Cancer in Alaskan Indians, Eskimos, and Aleuts, 1969-83: implications for etiology and control
Anne P. Lanier
Cancer in Alaskan Indians, Eskimos, and Aleuts, 1969-83: Implications for Etiology and Control
The authors collected and analyzed cancer incidence data for Alaska Natives (Indians, Eskimos, and Aleuts) for the 15-year period 1969-83 by ethnic and linguistic groups. Compared with U.S. whites, observed-to-expected ratios are high in more than one ethnic group for cancer of the nasopharynx, salivary gland, liver, gallbladder, and cervix. Low ratios were found for cancer of the breast, uterus, bladder, and melanoma.
In Alaska, Eskimos have the highest risk for cancer of the esophagus and liver and the lowest risk for breast and prostate cancer. Risk for multiple myeloma in Indian men in Alaska exceeds not only those of other Native groups in Alaska but that in U.S. whites as well. Despite the short period studied, increases in cancer incidence over time can be documented for lung cancer in Eskimo men and women combined, and for cervical cancer, especially in Indian women.

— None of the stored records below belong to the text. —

import Mathlib
import Summits.Ventures.PercRepro2.A3WithinCondExp

/-!
# Conditional covariance given a sub-σ-algebra: the law of total covariance (blind cell PercRepro2,
typer-1 g17 draft, filed by typer-1 g18 on the lead's word; part IV-d — Mathlib-level generality,
nothing about percolation)

Mathlib has the conditional variance `ProbabilityTheory.condVar` (`Var[X; μ | m] =
μ[(X − μ[X | m]) ^ 2 | m]`, `Probability/CondVar.lean`) and the law of total variance
`integral_condVar_add_variance_condExp`, but no conditional covariance.  Part IV-a defined
`condCovSigma m X Y μ = μ[(X − μ[X | m]) (Y − μ[Y | m]) | m]` in the same pattern; this file gives
its Mathlib-level API on an arbitrary measure space:

* `condCovSigma_self`: `condCovSigma m X X μ = Var[X; μ | m]`; `condCovSigma_comm`;
  `condCovSigma_congr_ae`;
* `condCovSigma_ae_eq_condExp_mul_sub_mul_condExp`: for `X, Y ∈ L²` on a finite measure,
  `Cov(X, Y | m) =ᵐ μ[X Y | m] − μ[X | m] μ[Y | m]`;
* **`integral_condCovSigma_add_covariance_condExp`** (**law of total covariance**): on a
  probability space, for `m ≤ m₀` and `X, Y ∈ L²`,
  `μ[Cov(X, Y | m)] + cov[μ[X | m], μ[Y | m]; μ] = cov[X, Y; μ]`;
* `covariance_eq_integral_condCovSigma_add_covariance_condExp'`: the cell's finite version of part
  IV-b re-derived from the general law (for `P(A) ≠ 0`) — the two proofs agree.

A library line: no percolation content beyond the cross-check.
-/

namespace Summit.Ventures.PercRepro2

open MeasureTheory ProbabilityTheory MeasureBridge

namespace CovForm

namespace A3Means

section General

variable {Ω : Type*} {m₀ m : MeasurableSpace Ω} {μ : Measure[m₀] Ω} {X X' Y Y' : Ω → ℝ}

/-- The conditional covariance of `X` with itself is the conditional variance. -/
lemma condCovSigma_self (m : MeasurableSpace Ω) (X : Ω → ℝ) (μ : Measure[m₀] Ω) :
    condCovSigma m X X μ = condVar m X μ := by
  unfold condCovSigma condVar
  congr 1
  funext ω
  simp only [Pi.pow_apply, Pi.sub_apply]
  ring

/-- The conditional covariance is symmetric. -/
lemma condCovSigma_comm (m : MeasurableSpace Ω) (X Y : Ω → ℝ) (μ : Measure[m₀] Ω) :
    condCovSigma m X Y μ = condCovSigma m Y X μ := by
  unfold condCovSigma
  congr 1
  funext ω
  ring

/-- The conditional covariance only depends on the a.e.-classes of its arguments. -/
lemma condCovSigma_congr_ae (hX : X =ᵐ[μ] X') (hY : Y =ᵐ[μ] Y') :
    condCovSigma m X Y μ =ᵐ[μ] condCovSigma m X' Y' μ := by
  unfold condCovSigma
  refine condExp_congr_ae ?_
  filter_upwards [hX, hY, condExp_congr_ae (m := m) hX, condExp_congr_ae (m := m) hY]
    with ω h1 h2 h3 h4
  simp only [h1, h2, h3, h4]

/-- `Cov(X, Y | m) =ᵐ μ[X Y | m] − μ[X | m] μ[Y | m]` for square-integrable `X, Y` on a finite
measure (the covariance companion of `condVar_ae_eq_condExp_sq_sub_sq_condExp`). -/
lemma condCovSigma_ae_eq_condExp_mul_sub_mul_condExp (hm : m ≤ m₀) [IsFiniteMeasure μ]
    (hX : MemLp X 2 μ) (hY : MemLp Y 2 μ) :
    condCovSigma m X Y μ =ᵐ[μ] μ[X * Y | m] - μ[X | m] * μ[Y | m] := by
  have hXY : Integrable (X * Y) μ := hX.integrable_mul hY
  have hXc : Integrable (X * μ[Y | m]) μ := hX.integrable_mul (hY.condExp one_le_two)
  have hYc : Integrable (μ[X | m] * Y) μ := (hX.condExp one_le_two).integrable_mul hY
  have hcc : Integrable (μ[X | m] * μ[Y | m]) μ :=
    (hX.condExp one_le_two).integrable_mul (hY.condExp one_le_two)
  have heq : (fun ω => (X ω - (μ[X | m]) ω) * (Y ω - (μ[Y | m]) ω)) =
      X * Y - X * μ[Y | m] - μ[X | m] * Y + μ[X | m] * μ[Y | m] := by
    funext ω
    simp only [Pi.add_apply, Pi.sub_apply, Pi.mul_apply]
    ring
  unfold condCovSigma
  rw [heq]
  have hconst : μ[μ[X | m] * μ[Y | m] | m] = μ[X | m] * μ[Y | m] :=
    condExp_of_stronglyMeasurable hm (stronglyMeasurable_condExp.mul stronglyMeasurable_condExp) hcc
  filter_upwards [condExp_add ((hXY.sub hXc).sub hYc) hcc m, condExp_sub (hXY.sub hXc) hYc m,
    condExp_sub hXY hXc m,
    condExp_mul_of_stronglyMeasurable_right stronglyMeasurable_condExp hXc (hX.integrable one_le_two),
    condExp_mul_of_stronglyMeasurable_left stronglyMeasurable_condExp hYc (hY.integrable one_le_two)]
    with ω h0 h1 h2 h3 h4
  simp only [Pi.add_apply, Pi.sub_apply, Pi.mul_apply] at h0 h1 h2 h3 h4 ⊢
  rw [h0, h1, h2, h3, h4, hconst]
  simp only [Pi.mul_apply]
  ring

/-- **Law of total covariance**: on a probability space, for `m ≤ m₀` and square-integrable
`X, Y`, `μ[Cov(X, Y | m)] + cov[μ[X | m], μ[Y | m]; μ] = cov[X, Y; μ]` (the covariance companion
of `integral_condVar_add_variance_condExp`). -/
theorem integral_condCovSigma_add_covariance_condExp (hm : m ≤ m₀) [IsProbabilityMeasure μ]
    (hX : MemLp X 2 μ) (hY : MemLp Y 2 μ) :
    (∫ ω, condCovSigma m X Y μ ω ∂μ) + cov[μ[X | m], μ[Y | m]; μ] = cov[X, Y; μ] := by
  have hcc : Integrable (μ[X | m] * μ[Y | m]) μ :=
    (hX.condExp one_le_two).integrable_mul (hY.condExp one_le_two)
  calc (∫ ω, condCovSigma m X Y μ ω ∂μ) + cov[μ[X | m], μ[Y | m]; μ]
      = (∫ ω, (μ[X * Y | m] - μ[X | m] * μ[Y | m] : Ω → ℝ) ω ∂μ) +
          ((∫ ω, (μ[X | m] * μ[Y | m]) ω ∂μ) -
            (∫ ω, (μ[X | m]) ω ∂μ) * (∫ ω, (μ[Y | m]) ω ∂μ)) := by
        congr 1
        · exact integral_congr_ae (condCovSigma_ae_eq_condExp_mul_sub_mul_condExp hm hX hY)
        · exact covariance_eq_sub (hX.condExp one_le_two) (hY.condExp one_le_two)
    _ = (∫ ω, (X * Y) ω ∂μ) - (∫ ω, (μ[X | m] * μ[Y | m]) ω ∂μ) +
          ((∫ ω, (μ[X | m] * μ[Y | m]) ω ∂μ) - (∫ ω, X ω ∂μ) * (∫ ω, Y ω ∂μ)) := by
        rw [integral_sub' integrable_condExp hcc, integral_condExp hm, integral_condExp hm,
          integral_condExp hm]
    _ = cov[X, Y; μ] := by
        rw [covariance_eq_sub hX hY]
        ring

end General

/-! ## The cell's finite version as a special case -/

section Finite

variable {V : Type*} {E : Type*} [Fintype V] [DecidableEq V] [Fintype E] [DecidableEq E]

omit [DecidableEq V] in
/-- The law of total covariance on the conditioned product measure given `σ(C(a₃))` — part IV-b's
`covariance_eq_integral_condCovSigma_add_covariance_condExp` for `P(A) ≠ 0` — re-derived from the
general law (every function on the finite configuration space is in `L²`). -/
theorem covariance_eq_integral_condCovSigma_add_covariance_condExp' (p : E → ℝ) (hp : IsProbVec p)
    (ends : E → Sym2 V) (a₃ : V) {A : Set (Config E)} (hA : prob p A ≠ 0) (f g : Config E → ℝ) :
    cov[f, g; (percMeasureOf p hp)[|A]] =
      (∫ ω, condCovSigma (clusterSigma ends a₃) f g ((percMeasureOf p hp)[|A]) ω
        ∂((percMeasureOf p hp)[|A])) +
      cov[((percMeasureOf p hp)[|A])[f | clusterSigma ends a₃],
        ((percMeasureOf p hp)[|A])[g | clusterSigma ends a₃]; (percMeasureOf p hp)[|A]] := by
  haveI := cond_percMeasureOf_isProbabilityMeasure p hp hA
  exact (integral_condCovSigma_add_covariance_condExp (clusterSigma_le ends a₃)
    MemLp.of_discrete MemLp.of_discrete).symm

end Finite

end A3Means

end CovForm

end Summit.Ventures.PercRepro2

PREVIOUS REPORTS OF CANCER in Alaska Natives (Eskimos, Indians, and Aleuts) indicate that the overall incidence for cancer did not differ significantly from that of U.S. whites, while marked differences were found for specific cancer sites[1,2]. In addition, examination of data for the periods 1969-73 and 1974-78 revealed differences between ethnic groups in Alaska in cancer incidence patterns[2,3]. This paper includes incidence data for an additional period, 1979 to 1983, compares cancer frequencies in the three major groups of Alaska Natives–Indians, Eskimos, and Aleuts–and among linguistic subgroups, and examines trends over the 15-year period 1969 through 1983.
Materials and Methods
All Alaska Native patients with invasive cancer diagnosed from 1969 to 1983 who were residents of Alaska at the time of diagnosis have been registered in the Centers for Disease Control and Indian Health Service collaborative cancer surveillance project. Data before 1979 were collected in two 5-year retrospective surveys. From 1979 on, all cancer cases were identified as part of an ongoing surveillance project.

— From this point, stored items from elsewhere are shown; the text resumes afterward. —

/-- **[EP] at every `N`** (all parameters `> 0`, `T > 0`): `EntropyProductionAt ω₂ lam β γ T N` — in fact with
EQUALITY `T³(‖g_0‖² + ‖g_{N−1}‖²) = E_N` for every response density and tap scores (module docstring). [this file] -/
theorem entropyProductionAt_holds {ω₂ lam β γ T : ℝ} (hω : 0 < ω₂) (hl : 0 < lam) (hβ : 0 < β)
    (hγ : 0 < γ) (hT : 0 < T) (N : ℕ) : EntropyProductionAt ω₂ lam β γ T N := by
  intro h2 h g₀ g₁ hh hg₀ hg₁
  have hN : 0 < N := by omega
  haveI := pinnedChain_isProbabilityMeasure_gibbsMeasure hω hl.le hβ.le γ N hT
  have hT0 : T ≠ 0 := hT.ne'
  have hγ0 : γ ≠ 0 := hγ.ne'
  -- the smooth package of file 25a
  obtain ⟨ϑ, hϑ, h2ϑ, v, hv, hLv, ⟨K, hK0, hK⟩, hW⟩ := exists_smoothResponseDensity hω hl hβ hγ hT hN
  have hv2' : ContDiff ℝ 2 v := hv.of_le (by norm_cast)
  have hv1 : ContDiff ℝ 1 v := hv.of_le (by norm_cast)
  have hπ2 := pinnedChain_integrable_exp_mul_hamiltonian_gibbsMeasure hω hl.le hβ.le γ N hT h2ϑ
  have hv2 : MemLp v 2 ((pinnedChain ω₂ lam β γ).gibbsMeasure N T) := by
    refine (memLp_two_iff_integrable_sq hv.continuous.aestronglyMeasurable).2 ?_
    refine (hπ2.const_mul (K ^ 2)).mono' (hv.continuous.pow 2).aestronglyMeasurable
      (Eventually.of_forall fun x => ?_)
    calc ‖v x ^ 2‖ = |v x| ^ 2 := by rw [Real.norm_eq_abs, abs_pow]
      _ ≤ (K * Real.exp (ϑ * (pinnedChain ω₂ lam β γ).hamiltonian N x)) ^ 2 :=
          pow_le_pow_left₀ (abs_nonneg _) (hK x) 2
      _ = K ^ 2 * Real.exp (2 * ϑ * (pinnedChain ω₂ lam β γ).hamiltonian N x) := by
          rw [mul_pow, sq (Real.exp _), ← Real.exp_add]
          congr 1; ring
  -- the source `k = p_0² − p_{N−1}²`
  set k : PhaseSpace N → ℝ := fun x => x.2 ⟨0, hN⟩ ^ 2 - x.2 ⟨N - 1, by omega⟩ ^ 2 with hk
  have hkc : Continuous k := by rw [hk]; fun_prop
  have hkt : IsTempered ω₂ lam β γ N k :=
    ((IsTempered.snd hω.le hl.le hβ.le _).pow 2).sub hω.le hl.le hβ.le ((IsTempered.snd hω.le hl.le hβ.le _).pow 2)
  have hk2 : MemLp k 2 ((pinnedChain ω₂ lam β γ).gibbsMeasure N T) := hkt.memLp_two hkc hω hl.le hβ.le hT
  have hLv' : ∀ x, (pinnedChain ω₂ lam β γ).generator N T T v x = -k x := fun x => by rw [hLv x]
  -- the density `h♭ = c v∘Θ`, `c = γ/(2T²)`
  set c : ℝ := γ / (2 * T ^ 2) with hc
  have hf2 : MemLp (fun x : PhaseSpace N => c * v (x.1, -x.2)) 2 ((pinnedChain ω₂ lam β γ).gibbsMeasure N T) :=
    (memLp_two_comp_flip hω hl.le hβ.le γ hT hv.continuous hv2).const_mul _
  have hRD : IsResponseDensityAt ω₂ lam β γ T N fun x : PhaseSpace N => c * v (x.1, -x.2) :=
    isResponseDensityAt_of_weighted hω hl hβ hγ hT hϑ.le hf2 hW
  have hfC1 : ContDiff ℝ 1 fun x : PhaseSpace N => c * v (x.1, -x.2) :=
    contDiff_const.mul (hv1.comp (contDiff_fst.prodMk contDiff_snd.neg))
  -- `∂_{p_b} v ∈ L²(μ_T)` at the contact sites, and the flipped derivatives of `h♭`
  have hdv : ∀ {b : Fin N}, (b.val = 0 ∨ b.val = N - 1) →
      MemLp (partialP b v) 2 ((pinnedChain ω₂ lam β γ).gibbsMeasure N T) := fun hb =>
    OddSectorIrreversibility.Corrector.memLp_partialP_of_poisson hω hl.le hβ.le hγ hT hv2' hv2 hk2 hLv'
      (bathWeight_pos_of_contact hb)
  have hdb : ∀ {b : Fin N}, (b.val = 0 ∨ b.val = N - 1) →
      MemLp (partialP b fun x : PhaseSpace N => c * v (x.1, -x.2)) 2
        ((pinnedChain ω₂ lam β γ).gibbsMeasure N T) := by
    intro b hb
    have hflip := memLp_two_comp_flip hω hl.le hβ.le γ hT (continuous_partialP hv1 one_ne_zero b) (hdv hb)
    have e : (partialP b fun x : PhaseSpace N => c * v (x.1, -x.2)) =
        fun x => -c * partialP b v (x.1, -x.2) := by
      funext x
      have partialP_comp_flip : ∀ (v : PhaseSpace N → ℝ) (b : Fin N) (x : PhaseSpace N), partialP b (fun y : PhaseSpace N => v (y.1, -y.2)) x = -partialP b v (x.1, -x.2) := by
        intro v b x; simp only [partialP]; rw [show (fun t : ℝ => v (x.1, -Function.update x.2 b t)) = fun t => (fun s : ℝ => v (x.1, Function.update (-x.2) b s)) (-t) from by (funext t; congr 2; funext j; simp only [Pi.neg_apply, Function.update_apply]; split_ifs <;> simp)]
        exact deriv_comp_neg (fun s : ℝ => v (x.1, Function.update (-x.2) b s)) (x.2 b)
      rw [partialP_const_mul, partialP_comp_flip]
      ring
    rw [e]
    exact hflip.const_mul _
  -- the smooth tap scores, and `‖g_b‖ = ‖ĝ_b‖`
  have hT0' := isTapScoreAt_of_contDiff hω hl.le hβ.le γ hT ⟨0, by omega⟩ (1 / (2 * T ^ 2)) hfC1 (hdb (Or.inl rfl))
  have hT1' := isTapScoreAt_of_contDiff hω hl.le hβ.le γ hT ⟨N - 1, by omega⟩ (-(1 / (2 * T ^ 2))) hfC1
    (hdb (Or.inr rfl))
  rw [hg₀.integral_sq_eq hω hl hβ hγ hT hh hRD hT0', hg₁.integral_sq_eq hω hl hβ hγ hT hh hRD hT1',
    integral_sq_flipTap, integral_sq_flipTap,
    integral_sq_cTap_expand hω hl.le hβ.le γ hT _ c _ (hdv (Or.inl rfl)),
    integral_sq_cTap_expand hω hl.le hβ.le γ hT _ c _ (hdv (Or.inr rfl))]
  -- names for the five numbers
  set D0 := ∫ x, partialP ⟨0, by omega⟩ v x ^ 2 ∂((pinnedChain ω₂ lam β γ).gibbsMeasure N T) with hD0
  set D1 := ∫ x, partialP ⟨N - 1, by omega⟩ v x ^ 2 ∂((pinnedChain ω₂ lam β γ).gibbsMeasure N T) with hD1
  set P0 := ∫ x, x.2 ⟨0, by omega⟩ * partialP ⟨0, by omega⟩ v x ∂((pinnedChain ω₂ lam β γ).gibbsMeasure N T)
  set P1 := ∫ x, x.2 ⟨N - 1, by omega⟩ * partialP ⟨N - 1, by omega⟩ v x ∂((pinnedChain ω₂ lam β γ).gibbsMeasure N T)
  set VK := ∫ x, v x * k x ∂((pinnedChain ω₂ lam β γ).gibbsMeasure N T) with hVK
  -- (i) Gaussian integration by parts: `T·P_b = ⟨p_b² − T, v⟩`
  have hM : ∀ b : Fin N, (b.val = 0 ∨ b.val = N - 1) →
      ∫ x, (x.2 b ^ 2 - T) * v x ∂((pinnedChain ω₂ lam β γ).gibbsMeasure N T) =
        T * ∫ x, x.2 b * partialP b v x ∂((pinnedChain ω₂ lam β γ).gibbsMeasure N T) := by
    intro b hb
    rw [(pinnedChain ω₂ lam β γ).integral_gibbsMeasure, (pinnedChain ω₂ lam β γ).integral_gibbsMeasure,
      SuperadditiveResistance.Kubo.gauss_ibp hω hl.le hβ.le N hT b hv1 hv2 (hdv hb)]
    ring
  -- (ii) the Dirichlet energy: `γT (D0 + D1) = ⟨v, k⟩`
  have hD : γ * T * (D0 + D1) = VK := by
    have hE := OddSectorIrreversibility.Corrector.integral_mul_source_eq_dirichlet hω hl.le hβ.le hγ hT hv2' hv2
      hkc hk2 hLv'
    rw [OddSectorIrreversibility.Corrector.sum_bathWeight_mul _ (b₀ := (⟨0, by omega⟩ : Fin N))
      (b₁ := (⟨N - 1, by omega⟩ : Fin N)) rfl rfl] at hE
    rw [hD0, hD1, hVK, (pinnedChain ω₂ lam β γ).integral_gibbsMeasure, (pinnedChain ω₂ lam β γ).integral_gibbsMeasure,
      (pinnedChain ω₂ lam β γ).integral_gibbsMeasure, hE]
    ring
  -- (iii) `⟨p_0² − T, v⟩ − ⟨p_{N−1}² − T, v⟩ = ⟨v, k⟩`, i.e. `T (P0 − P1) = VK`
  have iM : ∀ b : Fin N, Integrable (fun x : PhaseSpace N => (x.2 b ^ 2 - T) * v x)
      ((pinnedChain ω₂ lam β γ).gibbsMeasure N T) := fun b =>
    MemLp.integrable_mul (SuperadditiveResistance.Kubo.memLp_kinetic hω hl.le hβ.le N hT b) hv2
  have hP : T * P0 - T * P1 = VK := by
    rw [← hM _ (Or.inl rfl), ← hM _ (Or.inr rfl), hVK, ← integral_sub (iM _) (iM _)]
    exact integral_congr_ae (ae_of_all _ fun x => by simp only [hk]; ring)
  -- (iv) the contact coefficients: `1 − 2E_N = ⟨p_0² − p_{N−1}², h♭⟩ = c ⟨v, k⟩`
  have h0 := IsMomentCoefficientAt.eq_integral_sq_mul hω hl hβ hγ hT hRD (isMomentCoefficientAt_zero hω hl hβ hγ hT h2)
  have h1 := IsMomentCoefficientAt.eq_integral_sq_mul hω hl hβ hγ hT hRD (isMomentCoefficientAt_last hω hl hβ hγ hT h2)
  have hpt : ∀ b : Fin N, MemLp (fun x : PhaseSpace N => x.2 b ^ 2) 2 ((pinnedChain ω₂ lam β γ).gibbsMeasure N T) :=
    fun b => ((IsTempered.snd hω.le hl.le hβ.le b).pow 2).memLp_two (by fun_prop) hω hl.le hβ.le hT
  have iH : ∀ b : Fin N, Integrable (fun x : PhaseSpace N => x.2 b ^ 2 * (c * v (x.1, -x.2)))
      ((pinnedChain ω₂ lam β γ).gibbsMeasure N T) := fun b => MemLp.integrable_mul (hpt b) hf2
  have hEc : 1 - 2 * escapeDeficit ω₂ lam β γ T N = c * VK := by
    have e1 : 1 - 2 * escapeDeficit ω₂ lam β γ T N =
        (∫ x, x.2 ⟨0, by omega⟩ ^ 2 * (c * v (x.1, -x.2)) ∂((pinnedChain ω₂ lam β γ).gibbsMeasure N T)) -
          ∫ x, x.2 ⟨N - 1, by omega⟩ ^ 2 * (c * v (x.1, -x.2)) ∂((pinnedChain ω₂ lam β γ).gibbsMeasure N T) := by
      linarith [h0, h1]
    rw [e1, ← integral_sub (iH _) (iH _), hVK,
      ← integral_const_mul, ← integral_comp_flip ω₂ lam β γ N T (fun x => c * (v x * k x))]
    refine integral_congr_ae (ae_of_all _ fun x => ?_)
    simp only [hk, Pi.neg_apply]
    ring
  -- (v) the algebra
  have hDsum : D0 + D1 = VK / (γ * T) := by
    rw [eq_div_iff (mul_ne_zero hγ0 hT0)]
    linarith [hD]
  have hfin : T ^ 3 * ((c ^ 2 * D0 - 2 * c * (1 / (2 * T ^ 2)) * P0 + (1 / (2 * T ^ 2)) ^ 2 * T) +
      (c ^ 2 * D1 - 2 * c * (-(1 / (2 * T ^ 2))) * P1 + (-(1 / (2 * T ^ 2))) ^ 2 * T)) =
      escapeDeficit ω₂ lam β γ T N := by
    have hE' : escapeDeficit ω₂ lam β γ T N = (1 - c * VK) / 2 := by linarith [hEc]
    calc T ^ 3 * ((c ^ 2 * D0 - 2 * c * (1 / (2 * T ^ 2)) * P0 + (1 / (2 * T ^ 2)) ^ 2 * T) +
          (c ^ 2 * D1 - 2 * c * (-(1 / (2 * T ^ 2))) * P1 + (-(1 / (2 * T ^ 2))) ^ 2 * T))
        = T ^ 3 * c ^ 2 * (D0 + D1) - c * (T * P0 - T * P1) + 1 / 2 := by
          field_simp
          ring
      _ = T ^ 3 * c ^ 2 * (VK / (γ * T)) - c * VK + 1 / 2 := by rw [hDsum, hP]
      _ = (1 - c * VK) / 2 := by
          rw [hc]
          field_simp
          ring
      _ = escapeDeficit ω₂ lam β γ T N := hE'.symm
  exact hfin.le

As described in earlier reports[1-3], cases were identified by review of hospital discharge diagnoses, tumor registries, pathology reports, and death certificates. All patient records were reviewed, and information on age, sex, ethnicity, primary cancer site, histology, and basis of diagnosis was recorded. Cases were classified as identified from the death certificate only after extensive attempts to locate and review original hospital records and query attending physicians were unsuccessful or recovered no additional information.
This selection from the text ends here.